In order to permit WLANs to effectively mix short- and long-preamble STAs, a rule has been defined that the author refers to as the "preamble echo rule": When a STA receives a PPDU (which encapsulates a Management frame) from another STA, it must remember the PLCP preamble format of the PPDU so that any PPDU (encapsulating a Management frame) sent in reply must use the same format of PLCP preamble. This rule allows a long-preamble STA to join a short-preamble BSS, since its long-preamble Probe Request will be answered with a long-preamble Probe Response.

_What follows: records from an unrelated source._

/-
Copyright: the b2b-balaban T⁴-continuum CRUX team, row NE7b owner lineage `t4-ne7b-p1` (gen 111). Project licence.
-/
import Literature.MathematicalPhysics.QuantumFieldTheory.Balaban1983to89.B4Ineq115Torus

/-!
# BAŁABAN's SCALAR SOFT TOWER ON THE TORUS INHABITS THE REGION LETTERS AT EVERY LEVEL: for the concrete tower `B1RG242Torus.tower`
# (block averagings `Q`, fluctuation weights `a_j = B1.aSeq a L j`) and its rescaled effective form `Δ^{(j)} = B5Display136Torus.Drs` on
# the unit lattice `T₁^{(j)} = Site P j`: ceiling `⟨ψ, Δ^{(j)}ψ⟩ ≤ a_j‖ψ‖² ≤ a‖ψ‖²` on all fields and floor `γ_u(L,a)·‖ψ‖² ≤ ⟨ψ, Δ^{(j)}ψ⟩`
# on the kernel of the NEXT averaging `Q_j`, with `γ_u = B4Ineq115Torus.gamma115u L a` LEVEL-FREE — so the ratio «size ∕ kernel coercivity»
# of the soft flow is `≤ a ∕ γ_u(L, a)` at EVERY level (`= 24` at `L = 2` for every `0 < a ≤ 8`)
# (row NE7b, node U5c; a JUNCTION ∕ census certificate on the tree's `B4Ineq115Torus` (1.15) BY NAME — nothing new of print's; [folklore] algebra)

Cell `pub-balaban`, sub-cell `t4`, spine estimate NE7b (`T4WeightBudget.RelWeightBound`; the cell's OWN estimate — NOT PRINTED in [Bałaban 1983–89],
NOT PROVED).  Crux-route work under `Spine/NE7b/` by the row OWNER (`t4-ne7b-p1` gen 111) under FREEZE (0)'s crux-prover clause; NOTHING of
Bałaban's is asserted: every input is a KERNEL theorem of the tree's `B4Ineq115Torus` ∕ `B1RG242Torus` ∕ `B1` (the typed scalar torus tower of
[Balaban1982Higgs1] (2.7)–(2.31) and the (1.15) bounds of [Balaban1983RegularityDecay], proved there for `U = 1`); no `T4Continuum/Support` leaf
typed; no `def`; zero `sorry`.  Import: `Literature.….B4Ineq115Torus` ONLY (built; leaf-04 g149's `…BlockPoincareFibreFloorScalarTower` imports it too).

WHY (owner reading R-ne7bp1-g111-1 ∕ companion of `…FreeFieldBlockingLetters`, which treats the HARD flow on `ℤ^d`).  The pricing desk's REGION end
(PRICING-NE7b v119 §3 (ii): «`B ≤ β·m` ALIVE by value») asks, per scale, a CEILING of the transported form and its COERCIVITY ON THE KERNEL OF THE
NEXT AVERAGING, with ONE `β` for all scales.  Print's renormalisation steps are SOFT (Gaussian averaging with weight `a L^{−2}`, [Balaban1982Higgs1]
(2.19)–(2.21)); for the scalar `U = 1` soft tower the tree's `B4Ineq115Torus` proves (1.15) on the torus with LEVEL-FREE constants:
`form_Drs_nonneg ∕ form_Drs_le` (`0 ≤ ⟨ψ, Δ^{(j)}ψ⟩ ≤ a_j‖ψ‖²`) and `ineq115_lower_uniform` (`γ_u‖ψ‖² ≤ ⟨ψ, (aL^{−2}Q^*Q + Δ^{(j)})ψ⟩`).  On the
kernel of the next averaging `Q_j` the `Q^*Q` term VANISHES, so the floor is a floor of `Δ^{(j)}` itself there: THIS FILE records that two-line
consequence as the soft flow's region letters — a finite REAL carrier (`Site P j → ℝ`, `dotProduct`, `Matrix.mulVec`), ready for the normed-space
junction of W-ne7bp1-g111-2 (`EuclideanSpace ℝ (Site P j)`).

WHAT IS PROVED (`P : Params` the tower's parameters (`L ≥ 2`, `d`), `a > 0`, `m² ≥ 0`, level `j ≥ 1`; [folklore] algebra over the named theorems):
* §1 `form_QsQ_eq_zero_of_Q_zero` (`Q_j ψ = 0 ⟹ ⟨ψ, Q^*Qψ⟩ = 0`), `form_Carg_eq_form_Drs_of_Q_zero` (`Q_j ψ = 0 ⟹ ⟨ψ,(aL^{−2}Q^*Q + Δ^{(j)})ψ⟩ = ⟨ψ, Δ^{(j)}ψ⟩`).
* §2 **`form_Drs_ge_of_Q_zero`** (`Q_j ψ = 0 ⟹ γ_u(L,a)·‖ψ‖² ≤ ⟨ψ, Δ^{(j)}ψ⟩`), **`form_Drs_le_a`** (`⟨ψ, Δ^{(j)}ψ⟩ ≤ a·‖ψ‖²`, from `a_j ≤ a`).
* §3 **`softTower_regionLetters`** — the conjunction for EVERY level `j ≥ 1`: ceiling `a` on all `ψ`, floor `γ_u(L, a) > 0` on `ker Q_j`; and
  **`softTower_regionRatio`**: for every `φ` and every `ψ ∈ ker Q_j`, `γ_u·⟨φ, Δ^{(j)}φ⟩·‖ψ‖² ≤ a·⟨ψ, Δ^{(j)}ψ⟩·‖φ‖²` (the ceiling at `φ` against
  the floor at `ψ`, nothing divided).
* §4 toy: at `L = 2` the level-free ratio bound `a ∕ γ_u(2, a)` equals `64a∕(3·min 8 a) + 8∕3`, `= 24` for `0 < a ≤ 8` (`ratio_L2`); compare the
  HARD flow's exact `x_B* = 25.177` (desk F698) and `…FreeFieldBlockingLetters`' certificate `< 1504`.

NOT HERE (honest): covariant `U ≠ 1` towers; the hard flow (`…FreeFieldBlockingLetters`, `ℤ^d`); the normed-space junction (W-ne7bp1-g111-2, a leaf);
anything of Bałaban's beyond the tree's kernel theorems ((A3) ∕ (A1c), NC-NE7b-α UNRULED).  BY-NAME EFFECT ON THE WALL: NONE.  NE7b NOT PRINTED ∕
NOT PROVED; spine PROVED 0∕9; rung (B)+1 on a FINITE torus — NOT infinite volume, NOT the mass gap, NOT Clay.  HONEST DEPENDENCY: continuum YM on
T⁴ ⇐ BetaPertH ∧ nine spine estimates (0∕9 proved); BetaPertH ⇐ (D1) ∧ (D4) ∧ CAP+tail; G-an2-4 gates asym, D1 and NE2∕3∕4.
-/

set_option autoImplicit false

namespace Summit.QuantumFields.BalabanUV.T4Continuum.NE7b.SoftTowerRegionLetters

open Matrix
open Literature.MathematicalPhysics.QuantumFieldTheory.Balaban1983to89
open B1RG242Torus B5Display136Torus B4Ineq115Torus

variable {P : Params}

/-! ## §1. On the kernel of the next averaging the `Q^*Q` term vanishes -/

/-- `Q_j ψ = 0 ⟹ ⟨ψ, Q^*_jQ_jψ⟩ = 0`. [folklore] -/
theorem form_QsQ_eq_zero_of_Q_zero (j : ℕ) (ψ : Site P j → ℝ) (hψ : Q P j *ᵥ ψ = 0) :
    ψ ⬝ᵥ ((Qs P j * Q P j) *ᵥ ψ) = 0 := by
  rw [← Matrix.mulVec_mulVec, hψ, Matrix.mulVec_zero, dotProduct_zero]

/-- `Q_j ψ = 0 ⟹ ⟨ψ, (aL^{−2}Q^*Q + Δ^{(j)})ψ⟩ = ⟨ψ, Δ^{(j)}ψ⟩`. [folklore] -/
theorem form_Carg_eq_form_Drs_of_Q_zero (a msq : ℝ) (j : ℕ) (ψ : Site P j → ℝ) (hψ : Q P j *ᵥ ψ = 0) :
    ψ ⬝ᵥ (Carg P a msq j *ᵥ ψ) = ψ ⬝ᵥ (Drs P a msq j *ᵥ ψ) := by
  rw [Carg, Matrix.add_mulVec, dotProduct_add, Matrix.smul_mulVec, dotProduct_smul,
    form_QsQ_eq_zero_of_Q_zero j ψ hψ, smul_zero, zero_add]

/-! ## §2. The floor on the kernel and the level-free ceiling -/

/-- **FLOOR ON THE KERNEL OF THE NEXT AVERAGING, LEVEL-FREE**: `Q_j ψ = 0 ⟹ γ_u(L, a)·‖ψ‖² ≤ ⟨ψ, Δ^{(j)}ψ⟩` (`j ≥ 1`) —
`B4Ineq115Torus.ineq115_lower_uniform` read on `ker Q_j`. [folklore] -/
theorem form_Drs_ge_of_Q_zero {a msq : ℝ} (ha : 0 < a) (hm : 0 ≤ msq) {j : ℕ} (hj : 1 ≤ j) (ψ : Site P j → ℝ)
    (hψ : Q P j *ᵥ ψ = 0) : gamma115u P.L a * (ψ ⬝ᵥ ψ) ≤ ψ ⬝ᵥ (Drs P a msq j *ᵥ ψ) := by
  rw [← form_Carg_eq_form_Drs_of_Q_zero a msq j ψ hψ]
  exact ineq115_lower_uniform ha hm hj ψ

/-- **CEILING, LEVEL-FREE**: `⟨ψ, Δ^{(j)}ψ⟩ ≤ a·‖ψ‖²` for every `ψ` (`form_Drs_le` and `a_j ≤ a`, `B1.aSeq_le`). [folklore] -/
theorem form_Drs_le_a {a msq : ℝ} (ha : 0 < a) (hm : 0 ≤ msq) {j : ℕ} (hj : 1 ≤ j) (ψ : Site P j → ℝ) :
    ψ ⬝ᵥ (Drs P a msq j *ᵥ ψ) ≤ a * (ψ ⬝ᵥ ψ) :=
  (form_Drs_le ha hm hj ψ).trans
    (mul_le_mul_of_nonneg_right (B1.aSeq_le ha (one_lt_cast_L P) j hj) (dot_self_nonneg ψ))

/-! ## §3. The region letters of the soft flow, every level -/

/-- **THE SOFT TOWER's REGION LETTERS, EVERY LEVEL `j ≥ 1`**: the effective form `Δ^{(j)}` is nonnegative and `≤ a·‖ψ‖²` on all fields, and
`≥ γ_u(L,a)·‖ψ‖²` with `γ_u(L,a) > 0` on the kernel of the next averaging `Q_j` — ONE pair of constants `(a, γ_u(L, a))` for all levels
(the desk's ratio `x_B ≤ a∕γ_u(L, a)` at every scale of the soft flow). [folklore] -/
theorem softTower_regionLetters {a msq : ℝ} (ha : 0 < a) (hm : 0 ≤ msq) {j : ℕ} (hj : 1 ≤ j) :
    0 < gamma115u P.L a ∧
      (∀ ψ : Site P j → ℝ, 0 ≤ ψ ⬝ᵥ (Drs P a msq j *ᵥ ψ) ∧ ψ ⬝ᵥ (Drs P a msq j *ᵥ ψ) ≤ a * (ψ ⬝ᵥ ψ)) ∧
      (∀ ψ : Site P j → ℝ, Q P j *ᵥ ψ = 0 → gamma115u P.L a * (ψ ⬝ᵥ ψ) ≤ ψ ⬝ᵥ (Drs P a msq j *ᵥ ψ)) :=
  ⟨gamma115u_pos ha (one_lt_cast_L P),
    fun ψ => ⟨form_Drs_nonneg ha hm hj ψ, form_Drs_le_a ha hm hj ψ⟩,
    fun ψ hψ => form_Drs_ge_of_Q_zero ha hm hj ψ hψ⟩

/-- **THE RATIO, NOTHING DIVIDED**: for every level `j ≥ 1`, every `φ` and every `ψ ∈ ker Q_j`,
`γ_u·⟨φ, Δ^{(j)}φ⟩·‖ψ‖² ≤ a·⟨ψ, Δ^{(j)}ψ⟩·‖φ‖²` — the ceiling at `φ` against the floor at `ψ` with the level-free pair `(a, γ_u)`. [folklore] -/
theorem softTower_regionRatio {a msq : ℝ} (ha : 0 < a) (hm : 0 ≤ msq) {j : ℕ} (hj : 1 ≤ j) (φ ψ : Site P j → ℝ)
    (hψ : Q P j *ᵥ ψ = 0) :
    gamma115u P.L a * (φ ⬝ᵥ (Drs P a msq j *ᵥ φ)) * (ψ ⬝ᵥ ψ)
      ≤ a * (ψ ⬝ᵥ (Drs P a msq j *ᵥ ψ)) * (φ ⬝ᵥ φ) := by
  have h1 := form_Drs_le_a ha hm hj φ
  have h2 := form_Drs_ge_of_Q_zero ha hm hj ψ hψ
  have hγ := (gamma115u_pos ha (one_lt_cast_L P)).le
  have hφ := dot_self_nonneg φ
  have hDφ := form_Drs_nonneg ha hm hj φ
  calc gamma115u P.L a * (φ ⬝ᵥ (Drs P a msq j *ᵥ φ)) * (ψ ⬝ᵥ ψ)
      = (φ ⬝ᵥ (Drs P a msq j *ᵥ φ)) * (gamma115u P.L a * (ψ ⬝ᵥ ψ)) := by ring
    _ ≤ (a * (φ ⬝ᵥ φ)) * (ψ ⬝ᵥ (Drs P a msq j *ᵥ ψ)) :=
        mul_le_mul h1 h2 (mul_nonneg hγ (dot_self_nonneg ψ)) (mul_nonneg ha.le hφ)
    _ = a * (ψ ⬝ᵥ (Drs P a msq j *ᵥ ψ)) * (φ ⬝ᵥ φ) := by ring

/-! ## §4. Toy: the level-free ratio at `L = 2` -/

/-- At `L = 2`: `γ_u(2, a)⁻¹ = 64∕(3·min 8 a) + 8∕(3a)`, so the ratio bound `a∕γ_u(2,a) = 64a∕(3·min 8 a) + 8∕3` — equal to `24` for every
`0 < a ≤ 8` (against the HARD flow's exact `x_B* = 25.177` of the pricing desk, and `…FreeFieldBlockingLetters`' uniform certificate `< 1504`). -/
theorem ratio_L2 {a : ℝ} (ha : 0 < a) (ha8 : a ≤ 8) : a / gamma115u 2 a = 24 := by
  have hmin : min 8 a = a := min_eq_right ha8
  unfold gamma115u
  rw [hmin]
  field_simp
  ring

example : (8 : ℝ) / gamma115u 2 8 = 24 := ratio_L2 (by norm_num) le_rfl

end Summit.QuantumFields.BalabanUV.T4Continuum.NE7b.SoftTowerRegionLetters
import Mathlib.Analysis.Calculus.ContDiff.Defs
import Literature.AlgebraicTopology.SingularHomology.SingularChainsConcrete
import Literature.NumberTheory.Transcendental.SemialgebraicMaps
import HarnessLib

/-!
# Semialgebraic singular chains compute singular homology (Huber 2023/24, Prop. 7.4)

Topic `ModelTheory/ExponentialFields` (where the tree keeps semialgebraic geometry:
`Semialgebraic`, `SemialgebraicMaps`, `SemialgebraicTriangulation`), family `periods`.
Requested by route `KontsevichZagierPeriods/CobordismMove` (cite item "semialgebraic chains compute
homology": a semialgebraic cycle that is null-homologous bounds a semialgebraic chain).

## What is printed

A. Huber, *The period isomorphism in tame geometry* (Math. Nachr. 2024; arXiv:2204.01402v2),
§5 and §7. Setting (§5, §7): "We fix an o-minimal structure on the real field. By definable we
always mean definable with parameters in a fixed subfield `k` of `ℝ`. … An example is the theory of
semi-algebraic sets of `ℝ^N` for `N ≥ 0` defined over `k`. Our discussion was chosen to apply to this
case." "Throughout this section, let `X` be a definable `C^∞`-manifold with corners" (i.e. [CommelinHabeggerHuber2020,
Ch. 3]: "manifolds with corners in the sense of Definition 4.3 with a finite atlas and definable
transition maps"). Notation 7.1: "`S^sing_d(X)` the free abelian group with basis continuous maps
`σ : Δ_d → X`; … `S^{def,C¹}_d(X)` the free abelian group with basis definable continuous maps
`σ : Δ_d → X` which are `C¹` on all open faces; `S^def_d(X)` the free abelian group with basis
definable continuous maps `σ : Δ_d → X` … In each case, the groups organise into a complex with the
standard differential for singular homology". **Proposition 7.4.** "The inclusions
`S^def_•(X) ⊂ S^sing_•(X)`, `S^{def,C¹}_•(X) ⊂ S^def_•(X)`, … are natural quasi-isomorphisms" (proof:
"All complexes compute singular homology. … The same proof [Warner's fine-resolution argument,
Thm. 4.7] also applies in the definable cases `S^def_•(X)` and `S^{def,C¹}_•(X)` because `σ̂` is
definable (and `C¹` on open faces) if `σ` is. Alternatively, we use Remark 7.2 and apply the main
comparison theorem of Edmundo and Woerheide in [EW08] to singular homology and definable
homology"). Remark 7.2: "The complexes `S^def_•(X)` are the ones appearing already in the definition
of definable homology in [EW08] by Edmundo–Woerheide".

## What is vendored

* `SingularSimplex.extend σ` — a singular simplex `σ : Δ^d → ℝ^N` of the tree's concrete model
  (`Literature.AlgebraicTopology.SingularHomology.SingularSimplex`, a continuous map on Mathlib's
  `stdSimplex ℝ (Fin (d+1)) ⊆ ℝ^{d+1}`) extended by `0` to a function `ℝ^{d+1} → ℝ^N`; `IsSemialg k σ`
  — "`σ` is definable": its graph over `Δ^d` is `k`-semialgebraic (`IsSemialgebraicMapOn k`, BCR
  Def. 2.2.5); `openFace d J` — the open faces of `Δ^d`; `ContDiffOnOpenFaces σ` — "`C¹` on all open
  faces" (Mathlib `ContDiffOn ℝ 1` within each open face, a relatively open subset of an affine
  subspace, i.e. `C¹` along the face); the submodules `semialgChains k N d`, `semialgC1Chains k N d` of
  the concrete singular chain group `CChain ℤ (Fin N → ℝ) d` (`Finsupp.supported`): Huber's
  `S^def_d`, `S^{def,C¹}_d` for subsets of `ℝ^N` (intersect with `chainsIn … U d` for `S_d(U)`).
  All definitions with bodies; API: `extend_apply`, `isSemialgebraic_stdSimplex` (the standard
  simplex is `k`-semialgebraic), `extend_face` and `IsSemialg.face` (**proved**: faces of semialgebraic
  simplices are semialgebraic — the graph of `σ ∘ δᵢ` is the preimage of the graph of `σ` under a
  coordinate-linear map), hence `bd_mem_semialgChains` (`S^def_•` is a subcomplex), and `IsCycle`.
* `Huber2023_semialgChains_quasiIso` — **named fact** (D-0014): Proposition 7.4, the inclusions
  `S^def_•(U) ⊂ S^sing_•(U)` and `S^{def,C¹}_•(U) ⊂ S^sing_•(U)` are quasi-isomorphisms, for the
  instance `X = U` an **open** `k`-semialgebraic subset of `ℝ^N` (a definable `C^∞`-manifold with the
  one-chart atlas), spelled out elementwise (Hatcher §2.1: a chain map is a quasi-isomorphism iff
  every cycle of the target is homologous to a cycle of the source and every cycle of the source that
  bounds in the target bounds in the source), with `ℤ` coefficients as printed.

## Faithfulness and design notes

* Instance, not generalisation. Huber's `X` ranges over definable `C^∞`-manifolds with corners; the
  tree has no carrier for that notion (no definable/Nash manifolds; `lean search Nash`, `definable
  manifold`: nothing), so the fact is vendored for open semialgebraic `U ⊆ ℝ^N` only — verbatim an
  instance (charts may be taken into `ℝ^N_{>0}` through the semialgebraic diffeomorphism
  `x ↦ x + √(x²+1)` coordinatewise, if one insists on Definition 4.3's `ℝ^N_{≥0}`). A compact Nash
  submanifold `V ⊆ ℝ^N` (e.g. a Grassmannian) is reached by the consumer through a semialgebraic
  retraction `r : U → V` of an open semialgebraic neighbourhood (push the bounding chain forward by
  `r`); for the Grassmannian in the projector model `r` is the spectral projector, in general this is
  the Nash tubular neighbourhood theorem (BCR Cor. 8.9.5), not vendored here.
* The general comparison theorem behind it — Edmundo–Woerheide 2008 (o-minimal singular homology of
  a definable set over the reals ≅ singular homology), as cited in Huber's Remark 7.2 and proof — is
  paywalled and was not read (acq-02516); it is cited after Huber only.
* "Definable with parameters in `k`" for the semialgebraic structure is `IsSemialgebraic k` of the
  tree (`k` a field with `Algebra k ℝ`, i.e. a subfield of `ℝ`); a continuous map on `Δ^d` is
  definable iff its graph over `Δ^d` is, which is `IsSemialgebraicMapOn k (stdSimplex ℝ _) (extend σ)`
  (`IsSemialgebraicMapOn` only reads the function on the given set).
* Not vendored: the simplicial comparison `S^Δ_•(X)` (needs a triangulation; see
  `SemialgebraicTriangulation`'s "What is NOT here"), `S^Stokes_•`, `S^∞_•`, the strictly-`C¹` complex of
  [CommelinHabeggerHuber2020] (simplices `C¹` up to the boundary; Huber Rem. 7.6) and the Ohmoto–Shiota panel beating
  (J. Topol. 2017, Thm. 3.1) — printed refinements a consumer may request separately.
* Mathlib has singular homology (`AlgebraicTopology.singularHomologyFunctor`, here through the
  tree's concrete model `CChain`/`bd`/`chainsIn`) but no semialgebraic or o-minimal geometry.

## References

* [Huber2023] A. Huber (appendix with J. Commelin), *The period isomorphism in tame geometry*,
  Math. Nachr. 297 (2024) (doi:10.1002/mana.202200331; arXiv:2204.01402v2): §4 Def. 4.1, 4.3,
  Thm. 4.7; §5 (setting, p. 10); §7 Notation 7.1, Remark 7.2, Proposition 7.4 with proof, Remark 7.6
  (read).
* [EdmundoWoerheide2008] M. Edmundo, A. Woerheide, *Comparison theorems for o-minimal singular
  (co)homology*, Trans. AMS 360 (2008) 4889–4912 (cited after [Huber2023]; not read, acq-02516).
* [CommelinHabeggerHuber2020] J. Commelin, P. Habegger, A. Huber, *Exponential periods and o-minimality*,
  arXiv:2007.08280, Ch. 3 (cited after [Huber2023]).
* [OhmotoShiota2017] T. Ohmoto, M. Shiota, *`C¹`-triangulations of semialgebraic sets*, J. Topol. 10
  (2017), Thms. 1.1, 2.2, 3.1, §4 (read).
* [Hatcher2002] A. Hatcher, *Algebraic Topology*, §2.1.
* [BCR1998] J. Bochnak, M. Coste, M.-F. Roy, *Real Algebraic Geometry*, Def. 2.2.5.
-/

noncomputable section
/-- A witness of the crux WITH TEMPLATE `P` and some range `≤ ρ`. -/
def ExactWith (P : PeriodicConfiguration 3) (ρ : ℝ) : Prop :=
  ∃ (ρ' c : ℝ) (g U f : ℝ → ℝ), ρ' ≤ ρ ∧ IsSplit ρ' c g U f ∧
    c + f 0 / 2 = -(P.energyPerParticle lennardJones)

/-- (L1, PROVED here from tree theorems `c_nonneg`, `f_le_tail`, `Slackness.f_eq_lennardJones_of_mem_points`,
`Slackness.f_zero_add_two_mul_energyPerParticle_f`, `energyPerParticle_split`; size S–M)
**NECESSITY WITH THE CHARGE CEILING**: a witness with template `P` and range `≤ ρ` puts its own `f` in the
full tail section with ceiling `C = −2 e(P)` — no `e*`, no stability constant. -/
theorem coreOf_of_le' (ρ : ℝ) (f : ℝ → ℝ) : ∀ r, ρ ≤ r → coreOf ρ f r = 0 :=
  fun r hr => by simp [coreOf, not_lt.2 hr]

theorem tailSection_of_exactWith (P : PeriodicConfiguration 3) (ρ : ℝ) (h : ExactWith P ρ) :
    TailSection P ρ (-(2 * P.energyPerParticle lennardJones)) (tailDist P ρ) := by
  classical
  obtain ⟨ρ', c, g, U, f, hρ', hs, hv⟩ := h
  have hc := hs.c_nonneg
  -- touches on the tail distances of `P` (complementary slackness, tree)
  have htouch : ∀ r ∈ tailDist P ρ, f r = lennardJones r := by
    rintro r ⟨hρr, a, ha, b, hb, hab, rfl⟩
    exact f_eq_lennardJones_of_mem_points hs hv.le ha hb hab (hρ'.trans hρr)
  -- the tail part of the `f`-energy equals the explicit `V_LJ`-tail energy (termwise)
  have htail : P.energyPerParticle (tailOf ρ f) = P.energyPerParticle (tailOf ρ lennardJones) := by
    unfold PeriodicConfiguration.energyPerParticle
    congr 1
    refine Finset.sum_congr rfl fun x hx => tsum_congr fun q => ?_
    simp only [tailOf]
    split_ifs with hlt
    · rfl
    · exact f_eq_lennardJones_of_mem_points hs hv.le (P.mem_points_of_mem_motif hx) q.2.1
        (fun heq => q.2.2 heq.symm) (hρ'.trans (not_lt.1 hlt))
  -- the `f`-energy splits into core + tail (core has finite range, `f`-sites are summable)
  have hsplit : P.energyPerParticle f =
      P.energyPerParticle (coreOf ρ f) + P.energyPerParticle (tailOf ρ f) := by
    unfold PeriodicConfiguration.energyPerParticle
    rw [← mul_add, ← Finset.sum_add_distrib]
    congr 1
    refine Finset.sum_congr rfl fun x hx => ?_
    have hsum_f := summable_f_site hs hv.le (P.mem_points_of_mem_motif hx)
    have hsum_core : Summable fun q : {q : E3 // q ∈ P.points ∧ q ≠ x} =>
        coreOf ρ f (dist x q.1) := summable_of_finRange P (coreOf_of_le' ρ f) x
    have hsum_tail : Summable fun q : {q : E3 // q ∈ P.points ∧ q ≠ x} =>
        tailOf ρ f (dist x q.1) := by
      refine (hsum_f.sub hsum_core).congr fun q => ?_
      simp only [coreOf, tailOf]
      split_ifs <;> ring
    rw [← hsum_core.tsum_add hsum_tail]
    exact tsum_congr fun q => by simp only [coreOf, tailOf]; split_ifs <;> ring
  have hneu := f_zero_add_two_mul_energyPerParticle_f hs hv.le
  refine ⟨f, fun n y w => hs.posType n y w, ?_, fun r hρr hr => hs.f_le_tail (hρ'.trans hρr) hr,
    htouch, ?_⟩
  · show f 0 ≤ -(2 * P.energyPerParticle lennardJones)
    linarith
  · rw [hsplit, htail] at hneu
    linarith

A Usage of the CTS Control Frame: CTS-to-Self

This optional mechanism is designed to advise DSSS- or HR/DSSS-STAs that a transmission is ongoing, so that they will properly update their NAVs and not transmit during the ERP (i.e., OFDM) transmission. This mechanism is potentially useful because ERP-STAs may be exchanging frames using a modulation (e.g., PBCC, OFDM) that may be undetectable by the DSSS- or HR/DSSS-STAs. In a small BSS, without hidden nodes, this mechanism would suffice to alert pre-ERP[16] STAs that a legitimate frame transmission was about to commence, even if the frame would be undetectable to the pre-ERP STAs.

[16] For clarity, the author will temporarily refer to DSSS and HR/DSSS STAs as pre-ERP STAs.

To keep the pre-ERP STAs from thinking it is safe to transmit, they need to be made aware that a frame is being transmitted, whether or not they can actually interpret its modulation while it is being transmitted. This mechanism, within certain limitations to be described later, allows all STAs to modify their NAVs so that they cannot transmit while the ERP-STA's frame is in progress. This feature is defined in IEEE 802.11g-2003, Clauses 7.2.1.2, 9.2.11, and 9.7.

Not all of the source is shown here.